▶ _Problem description_:
Work through the entries below and show every line in which "form" is found.

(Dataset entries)
import Summits.CriticalPhenomena.PercolationContinuityZ3.Theorems.PercNearOneGluingAdditiveGluingBlockMultiEdge
import Summits.CriticalPhenomena.PercolationContinuityZ3.Theorems.PercNearOneGluingAdditiveGluingTFingers
import HarnessLib

/-! # Crux `PercNearOneGluing.AdditiveGluing` (stmt-CriticalPhenomena-4576) — the finger multi-edge Lemma 3 (registered open stub
# `stub_fingerML3_vp`): the cases settled by the landed tools, in the stub's own vocabulary (seat (b) V⁺-form, depth prover `png-dp-vplus`)

Support file (`--supports stmt-CriticalPhenomena-4576`); no definitions, no named facts.  Companions: `…AdditiveGluingBlockMultiEdge.lean`
(block multi-edge Lemma 3, single witness), `…AdditiveGluingTFingers.lean` (FML3 ⟹ `AdditiveGluing` for the finger class).

Setting of `stub_fingerML3_vp`: a weighting `K` on `Fin n`, relays `A ∋ b`, a non-empty FINGER block `N` (`Disjoint N A`, every positive-weight
pair at `N` goes to `A` or stays inside `N`), `g = K/N` the glued weighting (`1` on the non-loop pairs inside `N`), `R` = "some pair `N–A` is
open", and the conclusion  `μ_g(R ∩ {d ↔ b}) ≤ μ_g(R ∩ ⋃_{v∈N}{v ↔ b})`  (FML3(d)).  The stub asks for FML3(d) when `d ∈ A` minimises the
UNGLUED two-point function `μ_K(· ↔ b)` over `A`.  This file proves FML3(d) in the following cases (`q` = `K` with every pair at `N` killed,
the "star-killed" weighting of the T-form files):
* `fingerML3_of_gluedWitness`: `μ_g(d ↔ b) ≤ μ_g(c ↔ b)` for some vertex `c ∉ N` with `μ_q(c ↔ b) ≤ μ_q(a ↔ b)` for all `a ∈ A` — e.g. `c` =
  the Question-9 designation of the block (`argmin_A μ_q(· ↔ b)`), or `c = d` itself when `d` is `q`-minimal (`fingerML3_of_qMinimal`).
  (`block_multiEdge_singleWitness` + the locality identity `μ_{pinW g F ∅}(y ↔ b) = μ_q(y ↔ b)` off the block, `openConn_real_eq_offBlock`.)
* `fingerML3_of_le_block`, `fingerML3_of_le_blockVertex`: `μ_g(d ↔ b) ≤ μ_g(N ↔ b)`, in particular (gluing Lemma 5) whenever
  `μ_K(d ↔ b) ≤ μ_K(v ↔ b)` for some block vertex `v ∈ N` in the UNGLUED weighting.
* `fingerML3_iff_dPairsKilled`: FML3(d) for `K` ⟺ FML3(d) for `K` with the pairs `N–d` killed (on "some pair `v–d` open", `d ≡ N` almost
  surely, so those patterns contribute equally to both sides) — the comparison vertex may be assumed non-adjacent to the block.
What is NOT proved: the transfer from the stub's unglued hypothesis `μ_K(d↔b) ≤ μ_K(a↔b)` (`a ∈ A`) to one of these.  Depth-prover numerics
(exact enumeration, n ≤ 8, ≈ 2 500 instances satisfying the stub's hypothesis, all un-gluings incl. corners): FML3 0 failures; the cases above
cover every instance found (the glued witness alone all but ≈ 0.6 %, which have `d` adjacent to `N` and fall to `fingerML3_of_le_blockVertex`).
[cite: KozmaNitzan2024, Lemma 3(i) (pp. 6–7), Lemma 5 (p. 13), §3.2 pp. 12–14, Question 9 (p. 36)]
-/

namespace Summit.CriticalPhenomena.PercolationContinuityZ3.Theorems

open MeasureTheory Set
open Literature.Probability.LatticeModels (prodBernoulli)
open Literature.Probability.Percolation (BondConfig openConn openGraph openCluster openEdgeCluster pinW localCylinder
  DeterminedBy determinedBy_iff)

noncomputable section
open Classical

section FingerML3Reductions

open Literature.Probability.LatticeModels Literature.Probability.Percolation

variable {n : ℕ}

▶ _Answer section_:
# `stub_fingerML3_vp`): the cases settled by the landed tools, in the stub's own vocabulary (seat (b) V⁺-form, depth prover `png-dp-vplus`)
the "star-killed" weighting of the T-form files):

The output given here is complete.